Modern applications need to balance security and user experience. Access tokens that never expire are dangerous. Tokens that expire too fast frustrate users.

This is exactly the problem refresh tokens are designed to solve.

Yet, they're also one of the most misunderstood and misused parts of authentication systems.

Let's fix that.

What Problem Do Refresh Tokens Solve?

Access tokens (JWTs, bearer tokens) are meant to be:

  • Short-lived
  • Frequently rotated
  • Easy to validate

But if an access token expires every few minutes, users would need to log in constantly. That's not acceptable.

Refresh tokens exist to renew access tokens securely without forcing re-authentication.

How Refresh Tokens Work (Simple Flow)

  1. User logs in successfully
  2. Server issues:
  • Access token (short-lived, e.g., 5–15 minutes)
  • Refresh token (long-lived, e.g., days or weeks)

3. Client uses the access token for API requests

4. When the access token expires:

  • Client sends refresh token
  • Server issues a new access token

5. User continues without logging in again

Access Token vs Refresh Token

Access Token

  • Short lifespan
  • Sent with every API request
  • If stolen, damage should be limited

Refresh Token

  • Long lifespan
  • Used only to obtain new access tokens
  • Must be protected very carefully

A refresh token is more sensitive than an access token.

Common Mistakes Developers Make

These mistakes show up again and again in real projects:

1. Refresh Tokens That Never Expire

Long-lived tokens without expiration turn a temporary leak into permanent access.

2. Storing Refresh Tokens in LocalStorage

If an attacker gains XSS access, they get your refresh token and keep renewing access forever.

3. No Refresh Token Rotation

Reusing the same refresh token repeatedly makes token theft extremely dangerous.

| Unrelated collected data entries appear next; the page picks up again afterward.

import Mathlib
import HarnessLib

/-!
# The delete-one-block jackknife is LINEAR in the statistic: reweighted sector populations still
# sum to one after bias correction — but a corrected population can be negative

HONEST FRAMING: exact (Metropolis-corrected) sampling algorithms for lattice gauge theory;
figures of merit are autocorrelation/cost numbers at stated couplings and volumes; no
continuum-physics claim.

Venture `LatticeQCDFlow` (cell pub-lqcd), topic `Exactness`; FANOUT row 13 (`eng-snf`, GEN-25).
NEW WORK of the cell (elementary algebra), Mathlib only; not a published result; no definition;
nothing cited as a fact (Quenouille / Tukey NAMED ONLY).  Companion of the GEN-25 pseudo-value
files (`…ReplicaJackknifePseudoValues`, `…PseudoValuesMean`, `…RatioBias`).

WHY (row 13).  `estimators.sector_weights(Q, W)` boards, for every topological sector `k`, the
reweighted population `p_k = reweighted_mean(1_{Q=k}, W)["mean"] = Σ_i w_i 1_{Q_i=k} / Σ_i w_i`
together with its jackknife error, and `reweighted_mean` also returns the Quenouille–Tukey
corrected value `mean_biascorr = g·full − (g−1)·(1/g)Σ_r rep_r`.  Two facts decide which of the
two numbers may be boarded as a POPULATION:
(i) the map `statistic ↦ bias-corrected value` is LINEAR (`jackknife_biasCorrected_add`,
`…_smul`, `…_sum`), so any family of statistics summing to a constant on the full sample AND on
every delete-one-block sample — the sector ratios sum to `1` on every subsample
(`sum_sectorRatio_eq_one`) — has bias-corrected values summing to the same constant
(`sum_jackknife_biasCorrected_eq_const`, `sum_jackknife_biasCorrected_sectorRatio_eq_one`);
(ii) but positivity is NOT preserved: `jackknife_biasCorrected_neg_witness` — two blocks, full
value `1/8`, replicates `0` and `1`, corrected value `2·(1/8) − (0 + 1)/2 = −1/4 < 0` (realised by
weights `1 | 7` with the sector present only in the first block).  Hence `p_k = full` (in `[0, 1]`,
summing to one) is the boarded population and `mean_biascorr` is a diagnostic only.

NOT CLAIMED: anything stochastic; anything numerical beyond the rational witness.
-/

namespace Summit.Ventures.LatticeQCDFlow.Exactness.GeneralNCMC

open Finset

section Linearity

variable {ι : Type*} [Fintype ι]

/-- The Quenouille–Tukey corrected value is ADDITIVE in the statistic. -/
theorem jackknife_biasCorrected_add (g : ℝ) (f₁ f₂ : ℝ) (rep₁ rep₂ : ι → ℝ) :
    g * (f₁ + f₂) - (g - 1) * ((∑ r, (rep₁ r + rep₂ r)) / g)
      = (g * f₁ - (g - 1) * ((∑ r, rep₁ r) / g)) + (g * f₂ - (g - 1) * ((∑ r, rep₂ r) / g)) := by
  rw [sum_add_distrib]
  ring

/-- The Quenouille–Tukey corrected value is HOMOGENEOUS in the statistic. -/
theorem jackknife_biasCorrected_smul (g c : ℝ) (f : ℝ) (rep : ι → ℝ) :
    g * (c * f) - (g - 1) * ((∑ r, c * rep r) / g)
      = c * (g * f - (g - 1) * ((∑ r, rep r) / g)) := by
  rw [← mul_sum]
  ring

/-- The corrected value of a finite SUM of statistics is the sum of the corrected values. -/
theorem jackknife_biasCorrected_sum {K : Type*} (s : Finset K) (g : ℝ) (f : K → ℝ)
    (rep : K → ι → ℝ) :
    g * (∑ k ∈ s, f k) - (g - 1) * ((∑ r, ∑ k ∈ s, rep k r) / g)
      = ∑ k ∈ s, (g * f k - (g - 1) * ((∑ r, rep k r) / g)) := by
  have h : (∑ r, ∑ k ∈ s, rep k r) / g = ∑ k ∈ s, (∑ r, rep k r) / g := by
    rw [sum_comm, sum_div]
  rw [h, mul_sum, mul_sum, sum_sub_distrib]

/-- **Statistics summing to a constant keep doing so after bias correction**: with `R` blocks
(= replicates), if `Σ_k f_k = c` on the full sample and `Σ_k rep_{k,r} = c` on every
delete-one-block sample, then `Σ_k bias_corr_k = R·c − (R−1)·c = c`. -/
theorem sum_jackknife_biasCorrected_eq_const [Nonempty ι] {K : Type*} (s : Finset K) {f : K → ℝ}
    {rep : K → ι → ℝ} {c : ℝ} (hfull : ∑ k ∈ s, f k = c) (hrep : ∀ r, ∑ k ∈ s, rep k r = c) :
    ∑ k ∈ s, ((Fintype.card ι : ℝ) * f k
        - ((Fintype.card ι : ℝ) - 1) * ((∑ r, rep k r) / Fintype.card ι)) = c := by
  have hR : (Fintype.card ι : ℝ) ≠ 0 := by positivity
  rw [← jackknife_biasCorrected_sum, hfull]
  simp_rw [hrep]
  rw [sum_const, card_univ, nsmul_eq_mul, mul_div_cancel_left₀ _ hR]
  ring

end Linearity

/-! ## The sector ratios: sum to one on every subsample, hence after correction — with `g = R` -/

section Sectors

variable {ι : Type*} [Fintype ι] {n : Type*} {K : Type*} [Fintype K] [DecidableEq K]

/-- **Reweighted sector populations sum to one** on any subsample `s` carrying weight:
`Σ_k (Σ_{i∈s} w_i 1_{Q_i = k}) / (Σ_{i∈s} w_i) = 1`. -/
theorem sum_sectorRatio_eq_one (s : Finset n) (w : n → ℝ) (Q : n → K) (hs : ∑ i ∈ s, w i ≠ 0) :
    ∑ k, (∑ i ∈ s, w i * (if Q i = k then 1 else 0)) / (∑ i ∈ s, w i) = 1 := by
  rw [← sum_div, sum_comm]
  have h : ∀ i ∈ s, ∑ k, w i * (if Q i = k then (1 : ℝ) else 0) = w i := fun i _ => by
    rw [← mul_sum, sum_ite_eq, if_pos (mem_univ _), mul_one]
  rw [sum_congr rfl h, div_self hs]

/-- **The bias-corrected sector populations of `sector_weights` sum to one** (`R ≥ 1` blocks;
full sample and every delete-one-block sample carrying weight). -/
theorem sum_jackknife_biasCorrected_sectorRatio_eq_one [Nonempty ι] (full : Finset n)
    (loo : ι → Finset n) (w : n → ℝ) (Q : n → K) (hfull : ∑ i ∈ full, w i ≠ 0)
    (hloo : ∀ r, ∑ i ∈ loo r, w i ≠ 0) :
    ∑ k, ((Fintype.card ι : ℝ)
            * ((∑ i ∈ full, w i * (if Q i = k then 1 else 0)) / ∑ i ∈ full, w i)
          - ((Fintype.card ι : ℝ) - 1)
            * ((∑ r, (∑ i ∈ loo r, w i * (if Q i = k then 1 else 0)) / ∑ i ∈ loo r, w i)
                / Fintype.card ι)) = 1 :=
  sum_jackknife_biasCorrected_eq_const univ (sum_sectorRatio_eq_one full w Q hfull)
    fun r => sum_sectorRatio_eq_one (loo r) w Q (hloo r)

end Sectors

/-! ## Positivity is not preserved -/

section Witness

/-- **A bias-corrected population can be NEGATIVE**: two blocks, full value `1/8`, replicates
`0` and `1`: `2·(1/8) − (2−1)·((0 + 1)/2) = −1/4`. (Weights `1 | 7`, the sector present only in
the weight-`1` block: full ratio `1/8`; deleting block 1 leaves ratio `0`, deleting block 2 leaves
ratio `1`.) -/
theorem jackknife_biasCorrected_neg_witness :
    (2 : ℝ) * (1 / 8) - (2 - 1) * ((∑ r : Fin 2, (![0, 1] : Fin 2 → ℝ) r) / 2) = -1 / 4 ∧
      (2 : ℝ) * (1 / 8) - (2 - 1) * ((∑ r : Fin 2, (![0, 1] : Fin 2 → ℝ) r) / 2) < 0 := by
  rw [Fin.sum_univ_two]
  simp only [Matrix.cons_val_zero, Matrix.cons_val_one]
  norm_num

end Witness

end Summit.Ventures.LatticeQCDFlow.Exactness.GeneralNCMC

4. No Server-Side Tracking

If the server doesn't know which refresh tokens are valid, revocation becomes impossible.

Refresh Token Rotation (Best Practice)

Rotation means:

  • Every time a refresh token is used, a new one is issued
  • The old refresh token is invalidated immediately

This way:

  • Reuse of an old refresh token signals compromise
  • Stolen tokens become useless after one use

Rotation turns token theft into a detectable event, not a silent failure.

Secure Storage: Where Refresh Tokens Belong

The safest option for most web apps:

  • HTTP-only cookies
  • Secure flag enabled
  • Proper SameSite configuration

Why?

  • Not accessible via JavaScript
  • Reduced XSS risk
  • Automatically sent with requests

Mobile apps typically use secure OS-level storage instead.

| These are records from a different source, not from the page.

import Summits.CriticalPhenomena.PercolationContinuityZ3.Theorems.PercNearOneGluingNoHeavyLowerTailApexTwoSumSums
import Summits.CriticalPhenomena.PercolationContinuityZ3.Theorems.PercNearOneGluingNoHeavyLowerTailNetworkFoldGlue
import HarnessLib

/-!
# `NoHeavyLowerTail` (stmt-CriticalPhenomena-4575) — the 1|1|1 hub pair (Θ-graphs), part 1:
# symmetry of the arm cells under swapping the hubs, and the `{h₁,h₂}`-WIRED cells of two terminal arms in parallel

Support file (prover prim-gen-kcluster gen 72; `--supports stmt-CriticalPhenomena-4575`).  No definitions, no named facts, no sorries.
SE({h₁, h₂} : Set V)ING (KCLUSTER-gen65 §1–2, here at the measure level): two TERMINAL ARMS `DB ∋ b`, `DC ∋ c` meeting only in the hubs `h₁ ≠ h₂`
(`b` on no pair of `DC`, `c` on no pair of `DB`); `w` vanishing off `DB ∪ DC`, `wB = w·1_{DB}`, `wC = w·1_{DBᶜ}`; `T = {h₁, h₂}`, `K = q^{k^T(∅)}`.
This is the setting of `…ApexTwoSum*` with apex `h₁` and hub `h₂` (or the other way round).
* `ThetaFar.cellA_symm … cellE_symm` — the arm cells at apex `h₂` are the arm cells at apex `h₁` with `C ↔ D` (pure cluster algebra);
* `ThetaFar.glued_bT_iff`, `glued_cT_iff` — `b ~ T` in the glued configuration iff in its own arm; `sep_wired` — `C(h₁) ∪ C(h₂)` always separates
  `b` from `c` in `DB ∪ DC`;
* `ThetaFar.wired_T_sum`, `_Ub_`, `_Uc_`, `_S_sum` — the `T`-wired masses of the wired cells of `DB ∪ DC` are PRODUCTS:
  `K·Z_w(T*) = x_b y_c`, `K·Z_w(U_b*) = x_b y_c'`, `K·Z_w(U_c*) = x_b' y_c`, `K·Z_w(S*) = x_b' y_c'` (`x_b = R_B(b ~ T)`, `x_b' = R_B(b ≁ T)`, …);
  `xT_split`, `xT'_split` — `x_b = X_A + X_C + X_D`, `x_b' = X_B + X_E` in the arm cells.
Part 2 (`…ThetaFarRows`) derives the six far-side rows of `HubPairApex.r1_of_far_side` for `DB ∪ DC` from R1 and FKG on the arms
(gen 65's kernel certificates `ThetaBlocks.CROSS_cert / W0_cert / W1_cert`), part 3 (`…ThetaR1`) concludes R1 on every Θ-graph.
-/

noncomputable section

When to Revoke Refresh Tokens

You should revoke refresh tokens when:

  • User logs out
  • Password is changed
  • Suspicious activity is detected
  • Token reuse is detected during rotation

Revocation is how you regain control in a stateless system.

Final Takeaway

Refresh tokens are not optional anymore. They are a core security mechanism in modern authentication systems.

Done right, they:

  • Improve security
  • Protect users
  • Preserve UX

Done wrong, they:

  • Extend breaches
  • Hide attacks
  • Undermine your entire auth model

Short-lived access tokens + rotated refresh tokens = safer systems.